● EXTRACTED MATERIAL
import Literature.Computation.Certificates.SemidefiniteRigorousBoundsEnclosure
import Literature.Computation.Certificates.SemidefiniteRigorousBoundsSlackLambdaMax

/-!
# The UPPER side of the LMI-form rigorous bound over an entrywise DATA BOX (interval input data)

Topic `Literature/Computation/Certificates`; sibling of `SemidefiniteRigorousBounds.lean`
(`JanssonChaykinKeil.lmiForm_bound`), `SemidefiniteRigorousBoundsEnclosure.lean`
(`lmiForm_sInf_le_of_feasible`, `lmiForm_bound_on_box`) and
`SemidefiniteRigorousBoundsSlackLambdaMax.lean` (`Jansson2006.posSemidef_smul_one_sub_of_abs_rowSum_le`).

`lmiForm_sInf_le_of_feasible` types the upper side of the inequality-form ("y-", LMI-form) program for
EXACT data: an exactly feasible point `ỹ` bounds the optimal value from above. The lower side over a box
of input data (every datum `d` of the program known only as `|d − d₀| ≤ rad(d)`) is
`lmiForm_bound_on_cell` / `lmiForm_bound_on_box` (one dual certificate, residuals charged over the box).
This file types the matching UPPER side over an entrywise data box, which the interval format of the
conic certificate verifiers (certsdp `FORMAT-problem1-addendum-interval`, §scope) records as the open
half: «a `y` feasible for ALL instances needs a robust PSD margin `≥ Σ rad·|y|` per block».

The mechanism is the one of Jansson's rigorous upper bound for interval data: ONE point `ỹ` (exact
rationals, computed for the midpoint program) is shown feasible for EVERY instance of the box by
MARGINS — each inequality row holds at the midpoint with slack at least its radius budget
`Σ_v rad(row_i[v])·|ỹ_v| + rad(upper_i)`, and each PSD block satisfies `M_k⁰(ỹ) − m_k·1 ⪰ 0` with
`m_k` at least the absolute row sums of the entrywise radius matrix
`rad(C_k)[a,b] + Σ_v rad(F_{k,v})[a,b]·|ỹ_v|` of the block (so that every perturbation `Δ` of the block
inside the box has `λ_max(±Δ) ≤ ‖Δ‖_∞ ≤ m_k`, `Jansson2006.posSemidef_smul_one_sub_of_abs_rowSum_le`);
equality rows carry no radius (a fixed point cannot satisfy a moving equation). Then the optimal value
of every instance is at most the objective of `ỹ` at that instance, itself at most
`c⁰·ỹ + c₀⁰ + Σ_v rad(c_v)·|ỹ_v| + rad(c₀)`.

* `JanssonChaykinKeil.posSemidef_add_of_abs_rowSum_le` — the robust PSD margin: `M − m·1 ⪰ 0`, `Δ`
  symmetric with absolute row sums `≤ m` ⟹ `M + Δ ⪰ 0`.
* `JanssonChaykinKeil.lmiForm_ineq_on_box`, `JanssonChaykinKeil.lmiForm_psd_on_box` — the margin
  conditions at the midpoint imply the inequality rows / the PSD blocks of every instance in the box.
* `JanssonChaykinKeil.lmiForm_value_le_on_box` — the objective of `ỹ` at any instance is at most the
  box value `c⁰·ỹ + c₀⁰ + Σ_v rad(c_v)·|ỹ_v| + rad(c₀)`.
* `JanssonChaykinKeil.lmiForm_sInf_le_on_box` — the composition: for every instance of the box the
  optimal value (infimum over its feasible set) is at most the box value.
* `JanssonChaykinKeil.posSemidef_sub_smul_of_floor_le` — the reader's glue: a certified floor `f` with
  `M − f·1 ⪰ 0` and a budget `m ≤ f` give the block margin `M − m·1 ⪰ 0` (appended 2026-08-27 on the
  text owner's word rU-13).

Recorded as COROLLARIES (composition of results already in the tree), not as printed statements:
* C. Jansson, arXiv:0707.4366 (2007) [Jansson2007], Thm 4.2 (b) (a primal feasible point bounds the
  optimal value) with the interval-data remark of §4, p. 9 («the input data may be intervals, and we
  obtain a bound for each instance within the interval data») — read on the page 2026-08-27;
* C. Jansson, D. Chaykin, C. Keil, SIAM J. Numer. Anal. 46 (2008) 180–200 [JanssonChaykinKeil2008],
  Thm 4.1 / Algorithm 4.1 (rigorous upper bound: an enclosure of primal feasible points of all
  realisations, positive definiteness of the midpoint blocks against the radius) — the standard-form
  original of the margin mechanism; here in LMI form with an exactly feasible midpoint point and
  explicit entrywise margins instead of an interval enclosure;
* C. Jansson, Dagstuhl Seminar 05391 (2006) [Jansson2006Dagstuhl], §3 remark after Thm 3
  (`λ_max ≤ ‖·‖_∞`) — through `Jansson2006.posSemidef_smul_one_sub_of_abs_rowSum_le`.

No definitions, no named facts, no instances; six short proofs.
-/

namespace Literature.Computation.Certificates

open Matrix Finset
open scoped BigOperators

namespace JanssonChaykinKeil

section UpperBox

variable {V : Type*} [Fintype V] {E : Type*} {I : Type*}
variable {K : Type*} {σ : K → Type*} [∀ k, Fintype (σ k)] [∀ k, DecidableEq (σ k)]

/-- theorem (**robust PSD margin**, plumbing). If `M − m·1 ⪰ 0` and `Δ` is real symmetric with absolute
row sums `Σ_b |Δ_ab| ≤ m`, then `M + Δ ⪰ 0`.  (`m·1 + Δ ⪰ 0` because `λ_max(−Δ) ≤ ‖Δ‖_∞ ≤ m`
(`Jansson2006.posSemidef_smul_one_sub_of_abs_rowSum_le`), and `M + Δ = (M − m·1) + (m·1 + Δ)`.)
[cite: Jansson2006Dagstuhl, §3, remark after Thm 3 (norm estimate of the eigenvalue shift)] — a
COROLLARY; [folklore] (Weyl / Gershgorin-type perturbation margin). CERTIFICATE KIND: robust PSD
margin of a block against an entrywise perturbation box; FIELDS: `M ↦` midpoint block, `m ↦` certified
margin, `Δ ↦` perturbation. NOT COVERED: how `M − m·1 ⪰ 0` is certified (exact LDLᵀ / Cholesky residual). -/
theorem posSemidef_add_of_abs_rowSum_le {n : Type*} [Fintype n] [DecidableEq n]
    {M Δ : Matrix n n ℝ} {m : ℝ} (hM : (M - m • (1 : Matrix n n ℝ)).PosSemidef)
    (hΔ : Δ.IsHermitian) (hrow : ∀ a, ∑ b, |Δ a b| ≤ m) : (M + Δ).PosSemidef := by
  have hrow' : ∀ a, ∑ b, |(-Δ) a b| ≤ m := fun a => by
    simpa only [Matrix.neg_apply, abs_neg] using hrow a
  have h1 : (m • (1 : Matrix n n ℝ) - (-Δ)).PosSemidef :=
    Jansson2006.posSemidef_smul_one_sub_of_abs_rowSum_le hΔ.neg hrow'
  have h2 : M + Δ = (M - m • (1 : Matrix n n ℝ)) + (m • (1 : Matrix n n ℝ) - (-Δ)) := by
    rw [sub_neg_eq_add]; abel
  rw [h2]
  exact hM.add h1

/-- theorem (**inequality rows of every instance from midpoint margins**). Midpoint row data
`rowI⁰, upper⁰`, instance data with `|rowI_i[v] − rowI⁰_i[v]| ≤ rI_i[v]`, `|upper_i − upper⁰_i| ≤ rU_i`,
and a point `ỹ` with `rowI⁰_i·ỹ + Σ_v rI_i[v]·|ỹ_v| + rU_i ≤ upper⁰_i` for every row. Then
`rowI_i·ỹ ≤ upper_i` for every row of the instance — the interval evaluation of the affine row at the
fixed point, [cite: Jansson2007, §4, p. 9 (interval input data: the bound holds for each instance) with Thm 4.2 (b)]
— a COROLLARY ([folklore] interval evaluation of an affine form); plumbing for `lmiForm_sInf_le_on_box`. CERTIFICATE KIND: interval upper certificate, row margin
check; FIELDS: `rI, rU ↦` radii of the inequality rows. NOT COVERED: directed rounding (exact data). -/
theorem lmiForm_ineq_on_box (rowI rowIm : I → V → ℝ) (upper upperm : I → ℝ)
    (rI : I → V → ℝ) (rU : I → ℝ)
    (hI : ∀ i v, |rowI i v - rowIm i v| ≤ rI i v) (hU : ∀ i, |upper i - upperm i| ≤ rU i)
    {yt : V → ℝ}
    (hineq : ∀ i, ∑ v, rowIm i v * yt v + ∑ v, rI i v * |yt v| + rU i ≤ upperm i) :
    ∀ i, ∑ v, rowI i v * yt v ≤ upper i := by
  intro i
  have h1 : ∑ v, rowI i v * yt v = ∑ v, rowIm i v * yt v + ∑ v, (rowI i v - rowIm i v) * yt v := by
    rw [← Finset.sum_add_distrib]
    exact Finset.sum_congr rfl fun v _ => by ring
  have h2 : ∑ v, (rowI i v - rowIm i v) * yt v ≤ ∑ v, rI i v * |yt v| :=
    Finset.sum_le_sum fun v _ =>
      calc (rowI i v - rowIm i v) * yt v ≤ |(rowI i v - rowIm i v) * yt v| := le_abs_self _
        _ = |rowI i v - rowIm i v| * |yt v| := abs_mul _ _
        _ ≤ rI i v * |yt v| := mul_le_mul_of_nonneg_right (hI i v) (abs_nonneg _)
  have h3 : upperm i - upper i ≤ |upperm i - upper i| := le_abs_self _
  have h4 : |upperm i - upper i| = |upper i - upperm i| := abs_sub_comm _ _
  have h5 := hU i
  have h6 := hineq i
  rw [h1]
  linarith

● WORK REQUEST
Could you return exactly the stretch of the data above that starts at the line with "and each PSD" and ends at the line with "Recorded as COROLLARIES", both lines included?

● EXERCISE RESPONSE
`Σ_v rad(row_i[v])·|ỹ_v| + rad(upper_i)`, and each PSD block satisfies `M_k⁰(ỹ) − m_k·1 ⪰ 0` with
`m_k` at least the absolute row sums of the entrywise radius matrix
`rad(C_k)[a,b] + Σ_v rad(F_{k,v})[a,b]·|ỹ_v|` of the block (so that every perturbation `Δ` of the block
inside the box has `λ_max(±Δ) ≤ ‖Δ‖_∞ ≤ m_k`, `Jansson2006.posSemidef_smul_one_sub_of_abs_rowSum_le`);
equality rows carry no radius (a fixed point cannot satisfy a moving equation). Then the optimal value
of every instance is at most the objective of `ỹ` at that instance, itself at most
`c⁰·ỹ + c₀⁰ + Σ_v rad(c_v)·|ỹ_v| + rad(c₀)`.

* `JanssonChaykinKeil.posSemidef_add_of_abs_rowSum_le` — the robust PSD margin: `M − m·1 ⪰ 0`, `Δ`
  symmetric with absolute row sums `≤ m` ⟹ `M + Δ ⪰ 0`.
* `JanssonChaykinKeil.lmiForm_ineq_on_box`, `JanssonChaykinKeil.lmiForm_psd_on_box` — the margin
  conditions at the midpoint imply the inequality rows / the PSD blocks of every instance in the box.
* `JanssonChaykinKeil.lmiForm_value_le_on_box` — the objective of `ỹ` at any instance is at most the
  box value `c⁰·ỹ + c₀⁰ + Σ_v rad(c_v)·|ỹ_v| + rad(c₀)`.
* `JanssonChaykinKeil.lmiForm_sInf_le_on_box` — the composition: for every instance of the box the
  optimal value (infimum over its feasible set) is at most the box value.
* `JanssonChaykinKeil.posSemidef_sub_smul_of_floor_le` — the reader's glue: a certified floor `f` with
  `M − f·1 ⪰ 0` and a budget `m ≤ f` give the block margin `M − m·1 ⪰ 0` (appended 2026-08-27 on the
  text owner's word rU-13).

Recorded as COROLLARIES (composition of results already in the tree), not as printed statements:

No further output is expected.